Activity:
Whenever a line of the data below holds the string "Spec", copy that line.

Information shown:
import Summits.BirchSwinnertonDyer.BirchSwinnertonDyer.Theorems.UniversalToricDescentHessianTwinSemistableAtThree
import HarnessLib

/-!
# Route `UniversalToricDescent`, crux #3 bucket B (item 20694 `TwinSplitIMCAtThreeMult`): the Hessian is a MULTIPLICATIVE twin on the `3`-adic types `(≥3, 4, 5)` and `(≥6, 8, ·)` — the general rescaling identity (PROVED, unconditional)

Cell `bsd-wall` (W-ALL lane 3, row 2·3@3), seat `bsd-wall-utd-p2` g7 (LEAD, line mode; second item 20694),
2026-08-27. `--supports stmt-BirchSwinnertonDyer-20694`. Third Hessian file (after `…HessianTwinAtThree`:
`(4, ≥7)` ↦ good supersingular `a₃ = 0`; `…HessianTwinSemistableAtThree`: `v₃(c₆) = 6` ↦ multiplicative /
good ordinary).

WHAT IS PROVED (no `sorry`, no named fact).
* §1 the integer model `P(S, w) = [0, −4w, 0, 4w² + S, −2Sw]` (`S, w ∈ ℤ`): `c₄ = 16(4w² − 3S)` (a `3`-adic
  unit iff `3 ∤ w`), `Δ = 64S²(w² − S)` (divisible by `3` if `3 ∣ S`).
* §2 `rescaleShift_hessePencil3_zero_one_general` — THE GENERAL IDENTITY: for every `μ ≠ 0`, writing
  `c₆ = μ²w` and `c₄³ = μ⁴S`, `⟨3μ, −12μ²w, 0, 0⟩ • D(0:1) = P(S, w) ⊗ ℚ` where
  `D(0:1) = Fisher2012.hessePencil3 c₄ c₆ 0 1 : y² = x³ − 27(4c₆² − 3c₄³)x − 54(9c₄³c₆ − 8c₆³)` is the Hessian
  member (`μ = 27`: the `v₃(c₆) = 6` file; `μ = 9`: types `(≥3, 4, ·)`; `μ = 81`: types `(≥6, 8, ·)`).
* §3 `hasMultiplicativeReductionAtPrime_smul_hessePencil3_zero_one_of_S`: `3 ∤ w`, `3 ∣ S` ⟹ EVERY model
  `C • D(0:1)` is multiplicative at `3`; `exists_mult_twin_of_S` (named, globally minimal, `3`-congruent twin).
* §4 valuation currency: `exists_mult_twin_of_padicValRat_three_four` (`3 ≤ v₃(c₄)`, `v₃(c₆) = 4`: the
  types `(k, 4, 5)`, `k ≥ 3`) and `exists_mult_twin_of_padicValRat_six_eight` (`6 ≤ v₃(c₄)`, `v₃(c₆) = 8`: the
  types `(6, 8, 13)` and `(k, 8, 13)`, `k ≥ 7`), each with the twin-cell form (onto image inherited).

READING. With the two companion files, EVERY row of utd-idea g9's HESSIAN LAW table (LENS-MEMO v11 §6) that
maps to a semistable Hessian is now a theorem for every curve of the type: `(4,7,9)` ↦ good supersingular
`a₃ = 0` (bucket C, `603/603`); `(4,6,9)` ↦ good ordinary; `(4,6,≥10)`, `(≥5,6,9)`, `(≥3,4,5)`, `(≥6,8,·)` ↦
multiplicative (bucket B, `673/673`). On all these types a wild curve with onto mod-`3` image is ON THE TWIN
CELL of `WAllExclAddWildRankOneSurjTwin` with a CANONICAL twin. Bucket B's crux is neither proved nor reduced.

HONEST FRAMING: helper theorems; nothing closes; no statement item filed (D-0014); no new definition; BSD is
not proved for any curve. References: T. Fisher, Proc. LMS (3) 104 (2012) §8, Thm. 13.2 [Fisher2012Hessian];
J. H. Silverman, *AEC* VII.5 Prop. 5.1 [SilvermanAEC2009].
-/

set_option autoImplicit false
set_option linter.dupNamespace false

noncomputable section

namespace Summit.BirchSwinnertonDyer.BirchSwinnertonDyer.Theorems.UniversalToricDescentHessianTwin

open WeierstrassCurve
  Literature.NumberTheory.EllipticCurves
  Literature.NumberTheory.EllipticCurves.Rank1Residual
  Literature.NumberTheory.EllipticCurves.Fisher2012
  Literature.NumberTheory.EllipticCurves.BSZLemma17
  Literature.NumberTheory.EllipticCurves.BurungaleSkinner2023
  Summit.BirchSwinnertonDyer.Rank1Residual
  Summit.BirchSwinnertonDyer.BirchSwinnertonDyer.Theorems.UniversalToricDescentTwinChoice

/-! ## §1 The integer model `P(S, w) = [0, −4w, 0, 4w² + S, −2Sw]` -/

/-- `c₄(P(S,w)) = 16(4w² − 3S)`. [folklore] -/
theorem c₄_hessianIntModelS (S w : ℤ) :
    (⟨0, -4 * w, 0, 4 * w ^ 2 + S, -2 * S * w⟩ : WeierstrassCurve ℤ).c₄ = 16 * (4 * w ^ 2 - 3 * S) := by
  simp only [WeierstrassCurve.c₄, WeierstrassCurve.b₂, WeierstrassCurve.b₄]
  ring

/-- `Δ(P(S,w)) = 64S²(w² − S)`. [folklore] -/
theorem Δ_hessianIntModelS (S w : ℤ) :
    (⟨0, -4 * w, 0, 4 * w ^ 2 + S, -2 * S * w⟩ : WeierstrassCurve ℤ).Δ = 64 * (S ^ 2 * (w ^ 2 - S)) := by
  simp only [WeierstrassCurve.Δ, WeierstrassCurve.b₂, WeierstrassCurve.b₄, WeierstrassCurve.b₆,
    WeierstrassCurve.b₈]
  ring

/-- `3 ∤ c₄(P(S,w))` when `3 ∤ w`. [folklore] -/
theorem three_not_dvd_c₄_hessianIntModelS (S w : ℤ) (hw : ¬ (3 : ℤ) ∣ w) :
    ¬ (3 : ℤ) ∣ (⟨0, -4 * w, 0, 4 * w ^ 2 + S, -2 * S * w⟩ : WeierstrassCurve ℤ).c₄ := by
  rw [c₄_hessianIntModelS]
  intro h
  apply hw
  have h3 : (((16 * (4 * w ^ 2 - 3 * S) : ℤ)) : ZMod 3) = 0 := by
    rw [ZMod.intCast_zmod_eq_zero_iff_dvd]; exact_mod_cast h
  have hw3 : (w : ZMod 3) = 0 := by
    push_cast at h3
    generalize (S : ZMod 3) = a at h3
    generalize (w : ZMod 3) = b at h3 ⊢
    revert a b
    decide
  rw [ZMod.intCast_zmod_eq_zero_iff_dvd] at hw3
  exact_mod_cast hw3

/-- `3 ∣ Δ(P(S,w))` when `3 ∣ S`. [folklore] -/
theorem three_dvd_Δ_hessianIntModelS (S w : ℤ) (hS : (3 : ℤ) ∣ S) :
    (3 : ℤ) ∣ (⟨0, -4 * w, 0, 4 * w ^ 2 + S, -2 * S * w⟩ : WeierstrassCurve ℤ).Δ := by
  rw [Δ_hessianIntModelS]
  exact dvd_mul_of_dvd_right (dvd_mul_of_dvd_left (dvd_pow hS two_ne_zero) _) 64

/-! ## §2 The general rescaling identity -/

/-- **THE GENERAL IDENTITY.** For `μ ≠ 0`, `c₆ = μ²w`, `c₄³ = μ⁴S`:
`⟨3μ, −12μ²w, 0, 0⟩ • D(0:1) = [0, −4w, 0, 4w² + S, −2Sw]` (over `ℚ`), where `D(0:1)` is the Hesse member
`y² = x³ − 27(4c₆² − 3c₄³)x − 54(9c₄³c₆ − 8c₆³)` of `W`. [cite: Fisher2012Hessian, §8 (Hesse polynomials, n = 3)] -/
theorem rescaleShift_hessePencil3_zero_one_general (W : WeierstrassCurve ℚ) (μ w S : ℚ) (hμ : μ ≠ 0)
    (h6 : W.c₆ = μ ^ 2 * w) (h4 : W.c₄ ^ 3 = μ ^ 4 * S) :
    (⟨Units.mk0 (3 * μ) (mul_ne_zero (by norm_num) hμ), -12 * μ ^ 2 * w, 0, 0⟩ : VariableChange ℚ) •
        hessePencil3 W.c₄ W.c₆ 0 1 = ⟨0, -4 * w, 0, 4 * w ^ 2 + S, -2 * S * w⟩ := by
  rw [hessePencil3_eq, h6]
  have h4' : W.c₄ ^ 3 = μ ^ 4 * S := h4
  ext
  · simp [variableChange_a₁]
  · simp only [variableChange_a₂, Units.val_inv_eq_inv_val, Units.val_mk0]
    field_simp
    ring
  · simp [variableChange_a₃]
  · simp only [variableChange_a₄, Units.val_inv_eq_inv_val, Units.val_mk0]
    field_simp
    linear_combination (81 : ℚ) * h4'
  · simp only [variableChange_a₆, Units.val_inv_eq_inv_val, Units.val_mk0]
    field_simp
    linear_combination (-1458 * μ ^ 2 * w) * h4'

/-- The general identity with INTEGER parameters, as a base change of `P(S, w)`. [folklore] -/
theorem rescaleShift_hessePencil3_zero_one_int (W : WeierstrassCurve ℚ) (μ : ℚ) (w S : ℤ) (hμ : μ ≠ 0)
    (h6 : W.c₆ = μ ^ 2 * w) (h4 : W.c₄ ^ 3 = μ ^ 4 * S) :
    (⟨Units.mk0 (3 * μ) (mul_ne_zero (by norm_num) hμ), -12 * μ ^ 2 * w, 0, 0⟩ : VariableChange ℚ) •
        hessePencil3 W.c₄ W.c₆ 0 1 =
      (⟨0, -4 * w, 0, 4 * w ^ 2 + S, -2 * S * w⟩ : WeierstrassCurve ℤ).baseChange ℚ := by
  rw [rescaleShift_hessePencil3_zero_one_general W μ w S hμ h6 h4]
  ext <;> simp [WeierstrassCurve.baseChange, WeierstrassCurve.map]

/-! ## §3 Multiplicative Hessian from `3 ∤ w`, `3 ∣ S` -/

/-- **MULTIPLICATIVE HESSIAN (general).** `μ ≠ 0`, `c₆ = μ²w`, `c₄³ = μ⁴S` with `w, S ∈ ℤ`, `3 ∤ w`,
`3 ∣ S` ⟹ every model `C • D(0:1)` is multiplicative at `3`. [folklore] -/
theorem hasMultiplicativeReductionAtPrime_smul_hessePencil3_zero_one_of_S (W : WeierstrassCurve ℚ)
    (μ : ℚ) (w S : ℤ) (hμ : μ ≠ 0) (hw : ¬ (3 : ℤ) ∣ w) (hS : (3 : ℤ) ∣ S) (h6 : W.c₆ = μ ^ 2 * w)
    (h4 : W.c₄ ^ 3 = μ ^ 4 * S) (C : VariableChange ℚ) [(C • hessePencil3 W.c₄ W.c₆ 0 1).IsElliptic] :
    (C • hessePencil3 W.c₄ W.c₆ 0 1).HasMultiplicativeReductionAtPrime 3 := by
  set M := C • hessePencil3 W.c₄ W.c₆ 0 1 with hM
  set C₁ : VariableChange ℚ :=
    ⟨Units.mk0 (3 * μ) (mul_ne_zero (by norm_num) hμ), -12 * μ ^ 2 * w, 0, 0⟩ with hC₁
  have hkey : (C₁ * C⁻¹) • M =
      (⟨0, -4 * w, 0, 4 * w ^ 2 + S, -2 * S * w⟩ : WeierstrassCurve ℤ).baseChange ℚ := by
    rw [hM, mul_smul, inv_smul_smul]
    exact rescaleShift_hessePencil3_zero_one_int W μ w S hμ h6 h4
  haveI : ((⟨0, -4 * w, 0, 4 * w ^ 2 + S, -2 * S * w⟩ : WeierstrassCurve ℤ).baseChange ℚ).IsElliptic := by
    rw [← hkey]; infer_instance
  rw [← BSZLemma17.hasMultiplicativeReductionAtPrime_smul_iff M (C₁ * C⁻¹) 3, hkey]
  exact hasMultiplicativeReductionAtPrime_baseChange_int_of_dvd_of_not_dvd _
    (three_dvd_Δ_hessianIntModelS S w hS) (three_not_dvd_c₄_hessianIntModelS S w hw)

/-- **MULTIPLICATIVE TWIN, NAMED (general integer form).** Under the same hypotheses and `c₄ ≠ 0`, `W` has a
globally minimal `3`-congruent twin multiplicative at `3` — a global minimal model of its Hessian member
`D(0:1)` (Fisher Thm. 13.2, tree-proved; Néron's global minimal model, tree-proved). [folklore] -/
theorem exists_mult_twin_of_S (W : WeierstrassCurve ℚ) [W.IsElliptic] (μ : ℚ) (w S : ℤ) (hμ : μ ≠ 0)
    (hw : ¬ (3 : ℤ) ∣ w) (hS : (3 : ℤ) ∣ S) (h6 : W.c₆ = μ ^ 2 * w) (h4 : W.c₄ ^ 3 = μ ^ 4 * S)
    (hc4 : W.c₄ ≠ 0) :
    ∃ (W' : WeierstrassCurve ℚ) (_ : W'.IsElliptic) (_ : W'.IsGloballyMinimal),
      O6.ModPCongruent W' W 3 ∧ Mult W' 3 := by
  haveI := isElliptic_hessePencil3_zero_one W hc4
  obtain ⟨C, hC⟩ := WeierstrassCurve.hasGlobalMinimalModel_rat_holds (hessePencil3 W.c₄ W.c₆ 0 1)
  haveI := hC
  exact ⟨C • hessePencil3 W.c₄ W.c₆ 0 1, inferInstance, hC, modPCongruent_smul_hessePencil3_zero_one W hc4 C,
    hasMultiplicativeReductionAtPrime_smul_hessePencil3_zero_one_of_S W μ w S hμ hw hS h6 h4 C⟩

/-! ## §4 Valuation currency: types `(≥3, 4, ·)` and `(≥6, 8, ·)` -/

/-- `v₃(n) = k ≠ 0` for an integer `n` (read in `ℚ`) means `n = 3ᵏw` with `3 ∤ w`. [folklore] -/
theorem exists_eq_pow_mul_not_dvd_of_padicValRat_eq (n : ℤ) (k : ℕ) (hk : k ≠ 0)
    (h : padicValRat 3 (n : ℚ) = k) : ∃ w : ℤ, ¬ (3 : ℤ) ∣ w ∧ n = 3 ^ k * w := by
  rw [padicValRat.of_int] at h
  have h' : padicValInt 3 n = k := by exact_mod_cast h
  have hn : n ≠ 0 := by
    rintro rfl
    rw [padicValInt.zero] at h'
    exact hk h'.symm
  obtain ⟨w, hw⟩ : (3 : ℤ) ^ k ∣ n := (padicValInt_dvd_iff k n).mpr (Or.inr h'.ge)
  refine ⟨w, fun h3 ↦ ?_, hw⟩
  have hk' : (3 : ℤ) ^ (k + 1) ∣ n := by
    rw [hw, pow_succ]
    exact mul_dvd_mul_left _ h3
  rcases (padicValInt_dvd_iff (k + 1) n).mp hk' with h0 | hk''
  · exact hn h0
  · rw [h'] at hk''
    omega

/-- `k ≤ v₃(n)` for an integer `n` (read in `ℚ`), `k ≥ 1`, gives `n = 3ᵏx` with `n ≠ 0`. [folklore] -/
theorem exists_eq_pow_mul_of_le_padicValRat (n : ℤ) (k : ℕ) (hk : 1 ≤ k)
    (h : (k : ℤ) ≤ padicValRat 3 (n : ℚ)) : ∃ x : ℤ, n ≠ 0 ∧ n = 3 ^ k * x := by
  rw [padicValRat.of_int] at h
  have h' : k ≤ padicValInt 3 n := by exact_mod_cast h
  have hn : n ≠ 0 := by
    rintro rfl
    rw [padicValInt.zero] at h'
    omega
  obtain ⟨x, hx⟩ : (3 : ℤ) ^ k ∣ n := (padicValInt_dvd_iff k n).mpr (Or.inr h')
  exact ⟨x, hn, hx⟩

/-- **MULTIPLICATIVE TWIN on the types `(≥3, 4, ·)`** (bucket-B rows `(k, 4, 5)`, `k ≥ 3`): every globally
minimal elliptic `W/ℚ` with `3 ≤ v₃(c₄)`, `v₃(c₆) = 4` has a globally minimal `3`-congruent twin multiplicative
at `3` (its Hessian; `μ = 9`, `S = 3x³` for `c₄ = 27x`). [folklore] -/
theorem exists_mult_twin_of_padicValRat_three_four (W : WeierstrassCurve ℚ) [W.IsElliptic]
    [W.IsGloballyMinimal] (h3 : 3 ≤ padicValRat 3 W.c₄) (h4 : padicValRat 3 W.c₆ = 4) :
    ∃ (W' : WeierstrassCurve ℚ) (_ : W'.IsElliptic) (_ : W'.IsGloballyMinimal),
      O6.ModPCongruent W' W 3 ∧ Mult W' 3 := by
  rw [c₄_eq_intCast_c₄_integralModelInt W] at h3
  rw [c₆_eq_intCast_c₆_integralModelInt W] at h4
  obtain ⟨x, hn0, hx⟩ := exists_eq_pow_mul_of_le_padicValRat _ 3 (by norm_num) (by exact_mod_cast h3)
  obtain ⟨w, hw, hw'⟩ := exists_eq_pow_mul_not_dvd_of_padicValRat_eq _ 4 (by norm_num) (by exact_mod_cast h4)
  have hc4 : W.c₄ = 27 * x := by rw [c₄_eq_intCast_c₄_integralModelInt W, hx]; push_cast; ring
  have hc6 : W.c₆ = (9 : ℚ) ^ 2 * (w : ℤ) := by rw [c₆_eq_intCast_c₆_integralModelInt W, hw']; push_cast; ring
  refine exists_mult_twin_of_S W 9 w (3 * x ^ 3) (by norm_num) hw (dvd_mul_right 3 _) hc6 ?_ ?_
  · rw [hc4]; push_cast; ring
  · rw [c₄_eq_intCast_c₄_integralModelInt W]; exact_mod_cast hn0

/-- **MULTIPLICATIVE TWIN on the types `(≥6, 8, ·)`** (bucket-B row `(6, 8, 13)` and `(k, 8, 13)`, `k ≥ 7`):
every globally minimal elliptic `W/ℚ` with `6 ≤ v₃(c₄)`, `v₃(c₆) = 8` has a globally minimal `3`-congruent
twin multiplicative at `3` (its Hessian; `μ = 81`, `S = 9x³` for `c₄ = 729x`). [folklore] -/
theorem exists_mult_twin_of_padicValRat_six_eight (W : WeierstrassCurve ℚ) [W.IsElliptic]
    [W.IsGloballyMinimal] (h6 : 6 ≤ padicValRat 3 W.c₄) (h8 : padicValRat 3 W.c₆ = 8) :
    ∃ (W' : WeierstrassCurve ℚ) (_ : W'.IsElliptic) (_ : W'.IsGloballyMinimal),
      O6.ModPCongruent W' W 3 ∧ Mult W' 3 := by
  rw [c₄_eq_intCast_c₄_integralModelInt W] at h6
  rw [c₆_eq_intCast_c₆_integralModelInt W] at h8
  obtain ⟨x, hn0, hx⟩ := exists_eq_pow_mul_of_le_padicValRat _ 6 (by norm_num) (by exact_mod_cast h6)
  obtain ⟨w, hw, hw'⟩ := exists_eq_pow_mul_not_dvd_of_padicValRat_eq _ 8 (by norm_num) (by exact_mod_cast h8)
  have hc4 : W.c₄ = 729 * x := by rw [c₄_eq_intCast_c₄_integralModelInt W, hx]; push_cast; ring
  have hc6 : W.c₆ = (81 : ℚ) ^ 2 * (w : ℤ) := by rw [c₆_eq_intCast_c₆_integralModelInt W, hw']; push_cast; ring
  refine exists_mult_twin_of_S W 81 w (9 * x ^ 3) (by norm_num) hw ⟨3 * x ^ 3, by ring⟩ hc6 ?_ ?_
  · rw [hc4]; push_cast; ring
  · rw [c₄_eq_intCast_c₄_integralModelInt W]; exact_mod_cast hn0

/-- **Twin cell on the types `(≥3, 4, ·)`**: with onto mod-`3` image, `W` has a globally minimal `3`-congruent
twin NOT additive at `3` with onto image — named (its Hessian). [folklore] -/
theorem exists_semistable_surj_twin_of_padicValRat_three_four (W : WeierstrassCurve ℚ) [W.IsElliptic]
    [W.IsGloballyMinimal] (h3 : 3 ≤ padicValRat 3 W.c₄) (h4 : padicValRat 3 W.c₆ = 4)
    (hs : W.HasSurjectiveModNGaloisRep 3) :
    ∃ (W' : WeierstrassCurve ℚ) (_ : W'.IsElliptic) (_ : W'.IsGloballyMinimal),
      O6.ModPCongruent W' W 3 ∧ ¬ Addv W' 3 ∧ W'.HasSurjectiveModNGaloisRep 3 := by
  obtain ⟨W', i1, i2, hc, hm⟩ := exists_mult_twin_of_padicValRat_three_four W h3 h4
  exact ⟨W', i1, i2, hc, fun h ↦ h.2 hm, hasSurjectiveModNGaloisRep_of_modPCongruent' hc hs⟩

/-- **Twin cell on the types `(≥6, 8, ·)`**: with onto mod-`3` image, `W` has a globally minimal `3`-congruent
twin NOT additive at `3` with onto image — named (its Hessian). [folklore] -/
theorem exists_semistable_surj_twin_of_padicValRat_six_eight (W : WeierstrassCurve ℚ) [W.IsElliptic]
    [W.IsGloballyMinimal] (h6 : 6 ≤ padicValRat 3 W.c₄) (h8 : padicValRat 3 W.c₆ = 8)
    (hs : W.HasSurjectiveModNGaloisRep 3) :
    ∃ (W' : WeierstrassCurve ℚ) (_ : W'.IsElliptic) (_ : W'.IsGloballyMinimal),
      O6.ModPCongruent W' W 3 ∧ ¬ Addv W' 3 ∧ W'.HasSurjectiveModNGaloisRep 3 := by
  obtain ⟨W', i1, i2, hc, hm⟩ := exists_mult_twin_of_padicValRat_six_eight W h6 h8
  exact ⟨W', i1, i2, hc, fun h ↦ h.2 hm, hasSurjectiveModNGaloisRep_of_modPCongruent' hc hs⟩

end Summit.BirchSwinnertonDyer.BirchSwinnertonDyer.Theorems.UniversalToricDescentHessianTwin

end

---

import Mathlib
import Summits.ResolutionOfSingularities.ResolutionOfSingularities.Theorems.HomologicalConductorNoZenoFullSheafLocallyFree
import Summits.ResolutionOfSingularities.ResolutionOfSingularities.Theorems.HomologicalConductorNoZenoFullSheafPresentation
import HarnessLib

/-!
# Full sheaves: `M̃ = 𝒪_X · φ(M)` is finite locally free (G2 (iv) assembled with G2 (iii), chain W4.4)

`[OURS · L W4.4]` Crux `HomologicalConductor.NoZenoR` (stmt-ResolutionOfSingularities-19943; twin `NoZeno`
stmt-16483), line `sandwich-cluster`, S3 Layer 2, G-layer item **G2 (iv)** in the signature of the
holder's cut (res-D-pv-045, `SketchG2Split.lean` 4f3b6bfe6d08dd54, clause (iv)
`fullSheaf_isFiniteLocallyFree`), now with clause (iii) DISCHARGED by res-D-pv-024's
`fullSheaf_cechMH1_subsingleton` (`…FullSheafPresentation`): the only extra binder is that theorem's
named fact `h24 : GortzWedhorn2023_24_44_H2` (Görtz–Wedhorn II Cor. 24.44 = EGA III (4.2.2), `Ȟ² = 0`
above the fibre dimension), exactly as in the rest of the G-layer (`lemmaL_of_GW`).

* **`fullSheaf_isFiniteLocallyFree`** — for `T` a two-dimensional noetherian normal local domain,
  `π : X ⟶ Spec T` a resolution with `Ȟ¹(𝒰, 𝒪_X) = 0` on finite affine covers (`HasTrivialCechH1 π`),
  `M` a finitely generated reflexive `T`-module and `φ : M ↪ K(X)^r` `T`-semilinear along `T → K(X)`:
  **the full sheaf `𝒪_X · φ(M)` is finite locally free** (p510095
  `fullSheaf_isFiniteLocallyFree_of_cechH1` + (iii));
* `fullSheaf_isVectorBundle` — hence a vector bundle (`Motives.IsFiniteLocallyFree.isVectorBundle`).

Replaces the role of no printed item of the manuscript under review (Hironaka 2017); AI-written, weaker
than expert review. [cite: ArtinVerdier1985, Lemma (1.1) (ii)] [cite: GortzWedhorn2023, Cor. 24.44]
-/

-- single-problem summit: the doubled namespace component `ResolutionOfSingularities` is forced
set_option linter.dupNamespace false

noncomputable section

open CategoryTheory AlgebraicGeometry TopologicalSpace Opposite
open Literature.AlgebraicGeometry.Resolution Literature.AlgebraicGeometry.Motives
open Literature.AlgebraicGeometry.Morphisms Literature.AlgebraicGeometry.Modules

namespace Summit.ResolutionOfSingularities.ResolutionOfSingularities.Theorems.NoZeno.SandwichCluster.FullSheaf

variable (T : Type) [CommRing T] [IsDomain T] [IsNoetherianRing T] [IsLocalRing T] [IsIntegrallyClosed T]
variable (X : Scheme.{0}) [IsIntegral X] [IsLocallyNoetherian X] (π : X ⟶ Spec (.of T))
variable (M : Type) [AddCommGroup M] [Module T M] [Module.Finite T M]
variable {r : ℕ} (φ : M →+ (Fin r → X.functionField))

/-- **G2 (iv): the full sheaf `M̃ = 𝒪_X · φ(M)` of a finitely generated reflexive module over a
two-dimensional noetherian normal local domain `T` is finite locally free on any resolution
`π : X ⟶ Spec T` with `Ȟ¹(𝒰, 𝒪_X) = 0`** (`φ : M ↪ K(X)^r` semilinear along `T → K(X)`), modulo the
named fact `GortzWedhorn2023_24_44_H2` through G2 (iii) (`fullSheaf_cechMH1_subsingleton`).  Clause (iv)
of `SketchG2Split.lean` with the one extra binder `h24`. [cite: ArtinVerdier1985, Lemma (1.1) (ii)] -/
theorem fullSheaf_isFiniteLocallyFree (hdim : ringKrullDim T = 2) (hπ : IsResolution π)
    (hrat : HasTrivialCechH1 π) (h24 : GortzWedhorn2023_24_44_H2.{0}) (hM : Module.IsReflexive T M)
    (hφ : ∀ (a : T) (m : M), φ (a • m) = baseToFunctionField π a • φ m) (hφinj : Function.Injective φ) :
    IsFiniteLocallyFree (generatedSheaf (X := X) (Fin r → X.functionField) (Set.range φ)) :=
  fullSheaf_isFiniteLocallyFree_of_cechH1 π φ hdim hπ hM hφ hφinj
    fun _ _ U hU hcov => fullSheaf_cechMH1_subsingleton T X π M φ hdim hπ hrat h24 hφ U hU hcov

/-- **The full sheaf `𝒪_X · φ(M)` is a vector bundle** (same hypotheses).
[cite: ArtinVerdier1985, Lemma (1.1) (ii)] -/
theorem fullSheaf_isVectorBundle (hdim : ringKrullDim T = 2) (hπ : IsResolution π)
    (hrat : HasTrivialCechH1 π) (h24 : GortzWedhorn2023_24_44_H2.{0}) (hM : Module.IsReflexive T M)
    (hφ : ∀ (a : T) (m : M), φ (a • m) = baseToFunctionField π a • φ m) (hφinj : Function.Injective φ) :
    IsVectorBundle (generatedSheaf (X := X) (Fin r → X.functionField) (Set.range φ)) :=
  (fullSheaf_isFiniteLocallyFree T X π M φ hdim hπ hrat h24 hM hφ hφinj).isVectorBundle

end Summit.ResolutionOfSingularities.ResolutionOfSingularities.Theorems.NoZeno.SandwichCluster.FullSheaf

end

Completed task:
  `π : X ⟶ Spec T` a resolution with `Ȟ¹(𝒰, 𝒪_X) = 0` on finite affine covers (`HasTrivialCechH1 π`),
variable (X : Scheme.{0}) [IsIntegral X] [IsLocallyNoetherian X] (π : X ⟶ Spec (.of T))
`π : X ⟶ Spec T` with `Ȟ¹(𝒰, 𝒪_X) = 0`** (`φ : M ↪ K(X)^r` semilinear along `T → K(X)`), modulo the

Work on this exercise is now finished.